/-- **`‖Ψ‖² = 8 ∫ ρ G²`** for `Ψ = G ∘ gnCoord μ`, `G` bounded measurable. [folklore] -/
theorem l2_gnPullback (hμ : 0 < μ) (hG : Measurable G) (hb : ∃ C : ℝ, ∀ x, |G x| ≤ C) :
    l2 (fun U : Cfg => G (gnCoord μ U)) (fun U => G (gnCoord μ U)) = 8 * ∫ y, gnDensityReal μ y * G y ^ 2 := by
  unfold l2
  obtain ⟨C, hC⟩ := hb
  have h := integral_gnPullback hμ (G := fun x => G x ^ 2) (hG.pow_const 2)
    ⟨C ^ 2, fun x => by rw [abs_pow]; exact pow_le_pow_left₀ (abs_nonneg _) (hC x) 2⟩
  simp only [sq] at h ⊢
  exact h

/-- Upper bound: `‖Ψ‖² ≤ 8 μ⁹ (2π²)⁻³ ∫ G²` (`G²` integrable). [folklore] -/
theorem l2_gnPullback_le (hμ : 0 < μ) (hG : Measurable G) (hb : ∃ C : ℝ, ∀ x, |G x| ≤ C) (hi : Integrable fun y => G y ^ 2) :
    l2 (fun U : Cfg => G (gnCoord μ U)) (fun U => G (gnCoord μ U)) ≤ 8 * (μ ^ 9 * ((2 * π ^ 2)⁻¹) ^ 3) * ∫ y, G y ^ 2 := by
  rw [l2_gnPullback hμ hG hb]
  have h : ∫ y, gnDensityReal μ y * G y ^ 2 ≤ ∫ y, μ ^ 9 * ((2 * π ^ 2)⁻¹) ^ 3 * G y ^ 2 :=
    integral_mono_of_nonneg (ae_of_all _ fun y => mul_nonneg (gnDensityReal_pos hμ y).le (sq_nonneg _)) (hi.const_mul _)
      (ae_of_all _ fun y => mul_le_mul_of_nonneg_right (gnDensityReal_le hμ y) (sq_nonneg _))
  rw [integral_const_mul] at h
  linarith

/-- `ρ G²` is integrable when `G²` is. [folklore] -/
theorem integrable_gnDensityReal_mul_sq (hμ : 0 < μ) (hG : Measurable G) (hi : Integrable fun y => G y ^ 2) :
    Integrable fun y => gnDensityReal μ y * G y ^ 2 := by
  refine (hi.const_mul (μ ^ 9 * ((2 * π ^ 2)⁻¹) ^ 3)).mono' ((measurable_gnDensityReal μ).mul (hG.pow_const 2)).aestronglyMeasurable
    (ae_of_all _ fun y => ?_)
  rw [Real.norm_eq_abs, abs_mul, abs_of_nonneg (gnDensityReal_pos hμ y).le, abs_of_nonneg (sq_nonneg _)]
  exact mul_le_mul_of_nonneg_right (gnDensityReal_le hμ y) (sq_nonneg _)

/-- Lower bound on the density in the ball `‖y‖ ≤ r`: `ρ(y) ≥ μ⁹(2π²)⁻³(1 − 6μ²r²)`. [folklore] -/
theorem gnDensityReal_ge_of_norm_le {μ : ℝ} (hμ : 0 < μ) {y : ZM} {r : ℝ} (hy : ‖y‖ ≤ r) :
    μ ^ 9 * ((2 * π ^ 2)⁻¹) ^ 3 * (1 - 6 * (μ ^ 2 * r ^ 2)) ≤ gnDensityReal μ y := by
  rw [gnDensityReal_eq]
  refine mul_le_mul_of_nonneg_left ?_ (by positivity)
  refine le_trans ?_ (one_sub_le_prod_gnC_sq μ y)
  have : ‖y‖ ^ 2 ≤ r ^ 2 := pow_le_pow_left₀ (norm_nonneg _) hy 2
  nlinarith [sq_nonneg μ]

/-- Lower bound in the window: if `G` vanishes outside `‖y‖ ≤ r`, then `8μ⁹(2π²)⁻³(1 − 6μ²r²)∫G² ≤ ‖Ψ‖²`. [folklore] -/
theorem le_l2_gnPullback (hμ : 0 < μ) (hG : Measurable G) (hb : ∃ C : ℝ, ∀ x, |G x| ≤ C) (hi : Integrable fun y => G y ^ 2)
    {r : ℝ} (hsupp : ∀ y, G y ≠ 0 → ‖y‖ ≤ r) :
    8 * (μ ^ 9 * ((2 * π ^ 2)⁻¹) ^ 3 * (1 - 6 * (μ ^ 2 * r ^ 2))) * ∫ y, G y ^ 2 ≤
      l2 (fun U : Cfg => G (gnCoord μ U)) (fun U => G (gnCoord μ U)) := by
  rw [l2_gnPullback hμ hG hb]
  have h : ∫ y, μ ^ 9 * ((2 * π ^ 2)⁻¹) ^ 3 * (1 - 6 * (μ ^ 2 * r ^ 2)) * G y ^ 2 ≤ ∫ y, gnDensityReal μ y * G y ^ 2 := by
    refine integral_mono (hi.const_mul _) (integrable_gnDensityReal_mul_sq hμ hG hi) fun y => ?_
    by_cases h0 : G y = 0
    · simp [h0]
    · exact mul_le_mul_of_nonneg_right (gnDensityReal_ge_of_norm_le hμ (hsupp y h0)) (sq_nonneg _)
  rw [integral_const_mul] at h
  linarith

end L2

/-! ### §2. `⟨Ψ, K_B Ψ⟩` as a sum over pairs of hemisphere patterns -/

section QForm

variable {μ : ℝ}

/-- The density on `ZM × ZM`. [folklore] -/
def gnDensity₂ (μ : ℝ) (q : ZM × ZM) : ℝ≥0∞ := gnDensity μ q.1 * gnDensity μ q.2

/-- `gnDensity₂` is measurable. [folklore] -/
theorem measurable_gnDensity₂ (μ : ℝ) : Measurable (gnDensity₂ μ) :=
  ((measurable_gnDensity μ).comp measurable_fst).mul ((measurable_gnDensity μ).comp measurable_snd)

/-- The pair chart `(y,y') ↦ (gnChart μ σ y, gnChart μ σ' y')`. [folklore] -/
def gnPairChart (μ : ℝ) (σσ' : (Fin 3 → Bool) × (Fin 3 → Bool)) : ZM × ZM → Cfg × Cfg :=
  Prod.map (gnChart μ σσ'.1) (gnChart μ σσ'.2)

/-- The pair chart is measurable. [folklore] -/
theorem measurable_gnPairChart (μ : ℝ) (σσ' : (Fin 3 → Bool) × (Fin 3 → Bool)) : Measurable (gnPairChart μ σσ') :=
  (measurable_gnChart μ σσ'.1).prodMap (measurable_gnChart μ σσ'.2)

=====

**Task directions:** Repeat the records verbatim, every one of them.

**Expected answer:**
/-- **`‖Ψ‖² = 8 ∫ ρ G²`** for `Ψ = G ∘ gnCoord μ`, `G` bounded measurable. [folklore] -/
theorem l2_gnPullback (hμ : 0 < μ) (hG : Measurable G) (hb : ∃ C : ℝ, ∀ x, |G x| ≤ C) :
    l2 (fun U : Cfg => G (gnCoord μ U)) (fun U => G (gnCoord μ U)) = 8 * ∫ y, gnDensityReal μ y * G y ^ 2 := by
  unfold l2
  obtain ⟨C, hC⟩ := hb
  have h := integral_gnPullback hμ (G := fun x => G x ^ 2) (hG.pow_const 2)
    ⟨C ^ 2, fun x => by rw [abs_pow]; exact pow_le_pow_left₀ (abs_nonneg _) (hC x) 2⟩
  simp only [sq] at h ⊢
  exact h

/-- Upper bound: `‖Ψ‖² ≤ 8 μ⁹ (2π²)⁻³ ∫ G²` (`G²` integrable). [folklore] -/
theorem l2_gnPullback_le (hμ : 0 < μ) (hG : Measurable G) (hb : ∃ C : ℝ, ∀ x, |G x| ≤ C) (hi : Integrable fun y => G y ^ 2) :
    l2 (fun U : Cfg => G (gnCoord μ U)) (fun U => G (gnCoord μ U)) ≤ 8 * (μ ^ 9 * ((2 * π ^ 2)⁻¹) ^ 3) * ∫ y, G y ^ 2 := by
  rw [l2_gnPullback hμ hG hb]
  have h : ∫ y, gnDensityReal μ y * G y ^ 2 ≤ ∫ y, μ ^ 9 * ((2 * π ^ 2)⁻¹) ^ 3 * G y ^ 2 :=
    integral_mono_of_nonneg (ae_of_all _ fun y => mul_nonneg (gnDensityReal_pos hμ y).le (sq_nonneg _)) (hi.const_mul _)
      (ae_of_all _ fun y => mul_le_mul_of_nonneg_right (gnDensityReal_le hμ y) (sq_nonneg _))
  rw [integral_const_mul] at h
  linarith

/-- `ρ G²` is integrable when `G²` is. [folklore] -/
theorem integrable_gnDensityReal_mul_sq (hμ : 0 < μ) (hG : Measurable G) (hi : Integrable fun y => G y ^ 2) :
    Integrable fun y => gnDensityReal μ y * G y ^ 2 := by
  refine (hi.const_mul (μ ^ 9 * ((2 * π ^ 2)⁻¹) ^ 3)).mono' ((measurable_gnDensityReal μ).mul (hG.pow_const 2)).aestronglyMeasurable
    (ae_of_all _ fun y => ?_)
  rw [Real.norm_eq_abs, abs_mul, abs_of_nonneg (gnDensityReal_pos hμ y).le, abs_of_nonneg (sq_nonneg _)]
  exact mul_le_mul_of_nonneg_right (gnDensityReal_le hμ y) (sq_nonneg _)

/-- Lower bound on the density in the ball `‖y‖ ≤ r`: `ρ(y) ≥ μ⁹(2π²)⁻³(1 − 6μ²r²)`. [folklore] -/
theorem gnDensityReal_ge_of_norm_le {μ : ℝ} (hμ : 0 < μ) {y : ZM} {r : ℝ} (hy : ‖y‖ ≤ r) :
    μ ^ 9 * ((2 * π ^ 2)⁻¹) ^ 3 * (1 - 6 * (μ ^ 2 * r ^ 2)) ≤ gnDensityReal μ y := by
  rw [gnDensityReal_eq]
  refine mul_le_mul_of_nonneg_left ?_ (by positivity)
  refine le_trans ?_ (one_sub_le_prod_gnC_sq μ y)
  have : ‖y‖ ^ 2 ≤ r ^ 2 := pow_le_pow_left₀ (norm_nonneg _) hy 2
  nlinarith [sq_nonneg μ]

/-- Lower bound in the window: if `G` vanishes outside `‖y‖ ≤ r`, then `8μ⁹(2π²)⁻³(1 − 6μ²r²)∫G² ≤ ‖Ψ‖²`. [folklore] -/
theorem le_l2_gnPullback (hμ : 0 < μ) (hG : Measurable G) (hb : ∃ C : ℝ, ∀ x, |G x| ≤ C) (hi : Integrable fun y => G y ^ 2)
    {r : ℝ} (hsupp : ∀ y, G y ≠ 0 → ‖y‖ ≤ r) :
    8 * (μ ^ 9 * ((2 * π ^ 2)⁻¹) ^ 3 * (1 - 6 * (μ ^ 2 * r ^ 2))) * ∫ y, G y ^ 2 ≤
      l2 (fun U : Cfg => G (gnCoord μ U)) (fun U => G (gnCoord μ U)) := by
  rw [l2_gnPullback hμ hG hb]
  have h : ∫ y, μ ^ 9 * ((2 * π ^ 2)⁻¹) ^ 3 * (1 - 6 * (μ ^ 2 * r ^ 2)) * G y ^ 2 ≤ ∫ y, gnDensityReal μ y * G y ^ 2 := by
    refine integral_mono (hi.const_mul _) (integrable_gnDensityReal_mul_sq hμ hG hi) fun y => ?_
    by_cases h0 : G y = 0
    · simp [h0]
    · exact mul_le_mul_of_nonneg_right (gnDensityReal_ge_of_norm_le hμ (hsupp y h0)) (sq_nonneg _)
  rw [integral_const_mul] at h
  linarith

end L2

/-! ### §2. `⟨Ψ, K_B Ψ⟩` as a sum over pairs of hemisphere patterns -/

section QForm

variable {μ : ℝ}

/-- The density on `ZM × ZM`. [folklore] -/
def gnDensity₂ (μ : ℝ) (q : ZM × ZM) : ℝ≥0∞ := gnDensity μ q.1 * gnDensity μ q.2

/-- `gnDensity₂` is measurable. [folklore] -/
theorem measurable_gnDensity₂ (μ : ℝ) : Measurable (gnDensity₂ μ) :=
  ((measurable_gnDensity μ).comp measurable_fst).mul ((measurable_gnDensity μ).comp measurable_snd)

/-- The pair chart `(y,y') ↦ (gnChart μ σ y, gnChart μ σ' y')`. [folklore] -/
def gnPairChart (μ : ℝ) (σσ' : (Fin 3 → Bool) × (Fin 3 → Bool)) : ZM × ZM → Cfg × Cfg :=
  Prod.map (gnChart μ σσ'.1) (gnChart μ σσ'.2)

/-- The pair chart is measurable. [folklore] -/
theorem measurable_gnPairChart (μ : ℝ) (σσ' : (Fin 3 → Bool) × (Fin 3 → Bool)) : Measurable (gnPairChart μ σσ') :=
  (measurable_gnChart μ σσ'.1).prodMap (measurable_gnChart μ σσ'.2)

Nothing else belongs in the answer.